The outer compartment 33 defines a space 33A inside. The space 33A is in a vacuum state. The pressure outside the outer casing 33 is higher than the pressure in the space 33A in a vacuum state.
The outer casing 33 includes a pair of end plates 45 and 46 (two end plates), a bottom plate 47, a ceiling plate 48, a curved plate 51, a side plate 53, a reinforcing rib 54, an opening 55, and two And an exhaust port 56.

The pair of end plates 45 and 46 are disposed so as to face each other with the inner casing 31 interposed therebetween in the X direction. Each of the pair of end plates 45 and 46 has an opening 61 for inserting the turbine rotor 18 and a cone portion 62. The openings 61 formed in the end plates 45 and 46 are arranged to face each other in the X direction.
The cone portion 62 is a conical portion that is recessed toward the space 33A. A rotor bearing (not shown) that rotatably supports the turbine rotor 18 is disposed adjacent to the cone portion 62.

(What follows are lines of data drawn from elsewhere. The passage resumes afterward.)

import Literature.MathematicalPhysics.QuantumFieldTheory.ConformalBootstrap3D.PointKernelK34v2Data
import Literature.MathematicalPhysics.QuantumFieldTheory.ConformalBootstrap3D.PointKernelParts

/-!
# K34v2 certificate, kernel part file P15: one-cell head segments 139 in level ranges

The head cells whose kernel evaluation exceeds one `decide` are one-cell segments of `hsegsK34v2`; each is
checked by `PCert.hPartSideOK` (side conditions) and `PCert.hPartOK` per level range `[n_lo, n_lo + count)`
against an integer claim, the claims summing to `≥ 0` (`PointKernel.partsOK`); soundness is
`PCert.hParts_sound` (`PointKernelParts`).  The part files `P1, P2, …` are mutually independent (each
imports only the data file); the ranges of one cell may span several of them, and the per-cell
conclusions `hparts_i` / `hcell_i` of those cells are assembled in `PointKernelK34v2.lean`.
Estimated kernel time 224 s.
-/

set_option maxRecDepth 100000
set_option maxHeartbeats 0

namespace Literature.MathematicalPhysics.QuantumFieldTheory.ConformalBootstrap3D.PointKernelK34v2

open Literature.MathematicalPhysics.QuantumFieldTheory.ConformalBootstrap3D.PointKernel

/-- levels `[36, 44)` of segment 139: partial lower sum `≥` claim. [folklore] -/
theorem part_139_2 : certK34v2.hPartOK (PCert.segAt hsegsK34v2 139) JHK34v2 36 8 (9214491086209422073025402839844289019) = true := by
  decide +kernel

/-- levels `[44, 50)` of segment 139: partial lower sum `≥` claim. [folklore] -/
theorem part_139_3 : certK34v2.hPartOK (PCert.segAt hsegsK34v2 139) JHK34v2 44 6 (3334274856583800406030494444907194704) = true := by
  decide +kernel

/-- levels `[50, 55)` of segment 139: partial lower sum `≥` claim. [folklore] -/
theorem part_139_4 : certK34v2.hPartOK (PCert.segAt hsegsK34v2 139) JHK34v2 50 5 (1522430523169536838382944394035501359) = true := by
  decide +kernel

/-- levels `[55, 60)` of segment 139: partial lower sum `≥` claim. [folklore] -/
theorem part_139_5 : certK34v2.hPartOK (PCert.segAt hsegsK34v2 139) JHK34v2 55 5 (874708325607452537520059527030255181) = true := by
  decide +kernel

end Literature.MathematicalPhysics.QuantumFieldTheory.ConformalBootstrap3D.PointKernelK34v2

The bottom plate 47 is disposed below the ceiling plate 48 and extends along a horizontal plane (a plane parallel to the X direction and the Y direction). The bottom plate 47 is connected to the lower ends of the pair of end plates 45 and 46 and the lower end of the side plate 53.
The bottom plate 47 has an inner surface 47a orthogonal to the Z direction. The inner surface 47 a constitutes a part of the inner surface of the outer casing 33. The bottom plate 47 is fixed to the turbine mount 25. A portion where the bottom plate 47 and the turbine mount 25 are connected functions as a restraint point.

  The ceiling board 48 is disposed above the inner casing 31 and extends along a horizontal plane (a plane parallel to the X direction and the Y direction). The ceiling plate 48 is connected to the upper ends of the pair of end plates 45 and 46 and the upper end of the side plate 53. The ceiling plate 48 has an inner surface 48a (lower surface) that faces the inner surface 47a of the bottom plate 47 and is parallel to the inner surface 47a. The inner surface 48 a constitutes a part of the inner surface of the outer casing 33.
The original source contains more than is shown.